The Reserve Bank calculated 54,000 net jobs were lost during the financial crisis and it expected that to be recovered by some time late this year.

"The fact that bank funding costs are higher, long term interest rates are higher than short term interest rates, and a greater proportion of borrowers use floating rate mortgages should all reduce the extent to which the OCR will need to be increased relative to previous cycles," Dr Bollard said when announcing the rise in the OCR.

BNZ head of research Stephen Toplis said it appeared, at face value, that the Reserve Bank intended raising the cash rate 25 basis points in each of its next six meetings taking it to 4.25 percent by March.

It looked as if after that the Reserve Bank intended the odd pause or two on the way to a peak of around 5.75 to 6 percent, Mr Toplis said.

At least in the first instance, the Reserve Bank did not see the rises as being in anyway contractionary, but rather as a reduction in the pressure on the accelerator.

That explained why it had moved and why it would move again, despite the economy remaining in a vulnerable state, Mr Toplis said.

It was important to recognise that times were very volatile and the Reserve Bank would have to be extremely flexible for some time.

ASB economists expect the Reserve Bank to lift the OCR by 25 basis points at each meeting until it gets to 5 percent.

That was lower than the level implied by the Reserve Bank's forecasts of near 6 percent, but was still higher than market pricing for the end point, ASB economist Jane Turner said.

The Reserve Bank expects headline annual consumers price index (CPI) inflation to rise to 5.3 percent in the June quarter of 2011, boosted by higher GST, higher tobacco excise taxes, and the increases to the price of fuel and electricity from the emissions trading scheme.

That is well above the band of 1 to 3 percent which is its target for CPI growth on average over the medium term.

The extent to which the OCR was increased in reaction to the Government policy increases would be governed by the extent to which inflation expectations and wage claims were affected, the bank said in its Monetary Policy Statement (MPS) published today.

Reductions to personal tax rates more than offset the effects of the GST rise, which was therefore assumed to have no effect on wage bargaining.
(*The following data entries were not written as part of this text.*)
/-!
# The `2 × 2` core lemma: an annihilated pair `p·q = 0` has `dim range p + dim range q ≤ 4`

Route `OutsiderSandwich` (decomposition cell `decomp-mm`, lens 4, gen 28, addendum), support for
the aside leaf `BlockOneIsMM` (stmt-MatrixMultiplication-27147).  Pure linear algebra of `2 × 2`
complex matrices; no tensors.  This is the per-block heart of the level-one law
`a(1,m) = ⌈3m/2⌉` (sequel file), fed by the partial-weight transport
(`OutsiderSandwichPartialWeights`).

**Theorem** (`finrank_range_add_le_four`).  Let `U` be a finite-dimensional `ℂ`-space and
`p, q : U → M₂(ℂ)` linear with `p(u)·q(u) = 0` for every `u`.  Then
`dim range p + dim range q ≤ 4`.

Proof.  Polarise: `p(u)q(u') + p(u')q(u) = 0`.  (A) If some `p(u₀)` is invertible then `q ≡ 0`.
(B) Else all `p(u)` are singular; pick `V₀ = p(u₀) ≠ 0`, `e₀ ≠ 0` with `V₀e₀ = 0`.  (B1) If every
`p(u)` kills `e₀`: `range p ⊂ {V : Ve₀ = 0}` and every column of every `q(u)` is a multiple of
`e₀`, so `range q ⊂ {Y : rY = 0}` (`r` a non-zero row of `V₀`) — two `2`-spaces.  (B2) If some
`a = p(u₁)e₀ ≠ 0`: the lines `t ↦ p(u + tu₁)`, `p(u + tu₀)` are singular, and the coefficient of `t`
in `det[columns on the basis e₀, e₁] = 0` shows every column of every `p(u)` is parallel to `a`, so
`range p ⊂ {V : gV = 0}` (`g = (−a₁, a₀)`), while `ker p ≤ ker q` gives `dim range q ≤ dim range p`.

## References
* P. Bürgisser, M. Clausen, M. A. Shokrollahi, *Algebraic Complexity Theory*, Springer (1997),
  §14.4 (conciseness, slices) and §17.1 (substitution arguments). [BurgisserClausenShokrollahi1997]
* D. Coppersmith, S. Winograd, *Matrix multiplication via arithmetic progressions*,
  J. Symbolic Comput. 9 (1990) 251–280, §7. [CoppersmithWinograd1990]
-/

noncomputable section
open scoped BigOperators Matrix
set_option linter.dupNamespace false
set_option autoImplicit false

namespace Summit.MatrixMultiplication.MatrixMultiplication.Theorems.OutsiderSandwichCoreTwoByTwo

/-- `cr x y = x₀y₁ − x₁y₀`, the determinant of the matrix with columns `x, y`.
[cite: BurgisserClausenShokrollahi1997, §14.4] -/
def cr (x y : Fin 2 → ℂ) : ℂ := x 0 * y 1 - x 1 * y 0

/-- `cr` is alternating. [cite: BurgisserClausenShokrollahi1997, §14.4] -/
theorem cr_swap (x y : Fin 2 → ℂ) : cr x y = -cr y x := by unfold cr; ring

/-- `cr` is additive on the right. [cite: BurgisserClausenShokrollahi1997, §14.4] -/
theorem cr_add_right (x y z : Fin 2 → ℂ) : cr x (y + z) = cr x y + cr x z := by
  simp only [cr, Pi.add_apply]; ring

/-- `cr` is homogeneous on the right. [cite: BurgisserClausenShokrollahi1997, §14.4] -/
theorem cr_smul_right (x y : Fin 2 → ℂ) (t : ℂ) : cr x (t • y) = t * cr x y := by
  simp only [cr, Pi.smul_apply, smul_eq_mul]; ring

/-- `cr (Mx) (My) = det M · cr x y`. [cite: BurgisserClausenShokrollahi1997, §14.4] -/
theorem cr_mulVec (M : Matrix (Fin 2) (Fin 2) ℂ) (x y : Fin 2 → ℂ) :
    cr (M.mulVec x) (M.mulVec y) = M.det * cr x y := by
  simp only [cr, Matrix.mulVec, dotProduct, Fin.sum_univ_two, Matrix.det_fin_two]
  ring

/-- A non-zero vector of `ℂ²` has a non-zero coordinate.
[cite: BurgisserClausenShokrollahi1997, §14.4] -/
theorem coord_ne_zero {e : Fin 2 → ℂ} (he : e ≠ 0) : e 0 ≠ 0 ∨ e 1 ≠ 0 := by
  rcases eq_or_ne (e 0) 0 with h0 | h0
  · rcases eq_or_ne (e 1) 0 with h1 | h1
    · exfalso; apply he; funext i; fin_cases i
      · simpa using h0
      · simpa using h1
    · exact Or.inr h1
  · exact Or.inl h0

/-- Parallel vectors: `cr e x = 0`, `e ≠ 0` ⟹ `x ∈ ℂe`.
[cite: BurgisserClausenShokrollahi1997, §14.4] -/
theorem exists_smul_of_cr_eq_zero {e x : Fin 2 → ℂ} (he : e ≠ 0) (h : cr e x = 0) :
    ∃ t : ℂ, x = t • e := by
  unfold cr at h
  rcases coord_ne_zero he with h0 | h1
  · refine ⟨x 0 / e 0, ?_⟩
    have e0 : x 0 = x 0 / e 0 * e 0 := by field_simp
    have e1 : x 1 = x 0 / e 0 * e 1 := by
      field_simp
      linear_combination h
    funext i; fin_cases i
    · simpa using e0
    · simpa using e1
  · refine ⟨x 1 / e 1, ?_⟩
    have e0 : x 0 = x 1 / e 1 * e 0 := by
      field_simp
      linear_combination -h
    have e1 : x 1 = x 1 / e 1 * e 1 := by field_simp
    funext i; fin_cases i
    · simpa using e0
    · simpa using e1

/-- A `2 × 2` matrix killing two non-parallel vectors is zero.
[cite: BurgisserClausenShokrollahi1997, §14.4] -/
theorem eq_zero_of_mulVec_pair {M : Matrix (Fin 2) (Fin 2) ℂ} {e x : Fin 2 → ℂ}
    (hMe : M.mulVec e = 0) (hMx : M.mulVec x = 0) (h : cr e x ≠ 0) : M = 0 := by
  ext i j
  have r1 := congrFun hMe i
  have r2 := congrFun hMx i
  simp only [Matrix.mulVec, dotProduct, Fin.sum_univ_two, Pi.zero_apply] at r1 r2
  have c0 : M i 0 * cr e x = 0 := by unfold cr; linear_combination (x 1) * r1 - (e 1) * r2
  have c1 : M i 1 * cr e x = 0 := by unfold cr; linear_combination (e 0) * r2 - (x 0) * r1
  have m0 := (mul_eq_zero.1 c0).resolve_right h
  have m1 := (mul_eq_zero.1 c1).resolve_right h
  fin_cases j
  · simpa using m0
  · simpa using m1

/-- A non-zero `2 × 2` matrix has a one-dimensional kernel: if `M ≠ 0` kills `e ≠ 0` and `x`, then
`x ∈ ℂe`. [cite: BurgisserClausenShokrollahi1997, §14.4] -/
theorem exists_smul_of_mulVec_eq_zero {M : Matrix (Fin 2) (Fin 2) ℂ} (hM : M ≠ 0)
    {e x : Fin 2 → ℂ} (he : e ≠ 0) (hMe : M.mulVec e = 0) (hMx : M.mulVec x = 0) :
    ∃ t : ℂ, x = t • e := by
  by_cases h : cr e x = 0
  · exact exists_smul_of_cr_eq_zero he h
  · exact absurd (eq_zero_of_mulVec_pair hMe hMx h) hM

/-- Cramer on `ℂ²`: coordinates in the basis `e₀, e₁` (`cr e₀ e₁ ≠ 0`).
[cite: BurgisserClausenShokrollahi1997, §14.4] -/
theorem cramer_two {e₀ e₁ : Fin 2 → ℂ} (h : cr e₀ e₁ ≠ 0) (x : Fin 2 → ℂ) :
    x = (cr x e₁ / cr e₀ e₁) • e₀ + (cr e₀ x / cr e₀ e₁) • e₁ := by
  have key : cr e₀ e₁ • x = cr x e₁ • e₀ + cr e₀ x • e₁ := by
    funext i; fin_cases i
    · simp only [cr, Pi.smul_apply, Pi.add_apply, smul_eq_mul, Fin.zero_eta, Fin.isValue]; ring
    · simp only [cr, Pi.smul_apply, Pi.add_apply, smul_eq_mul, Fin.mk_one, Fin.isValue]; ring
  calc x = (cr e₀ e₁)⁻¹ • (cr e₀ e₁ • x) := by rw [smul_smul, inv_mul_cancel₀ h, one_smul]
    _ = (cr x e₁ / cr e₀ e₁) • e₀ + (cr e₀ x / cr e₀ e₁) • e₁ := by
      rw [key, smul_add, smul_smul, smul_smul, div_eq_inv_mul, div_eq_inv_mul]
Rises in other indirect taxes were assumed to have only a limited impact on inflation expectations.

The bank expects growth in New Zealand of around 3.5 percent this year and next year.

The main impact on this country of the renewed turmoil that had hit financial markets was expected to come through continuing upward pressure on the cost of funds to the banking system.

But the MPS noted "substantial downside risk" to the projection for continuing robust growth connected to high sovereign debt problems in the euro area.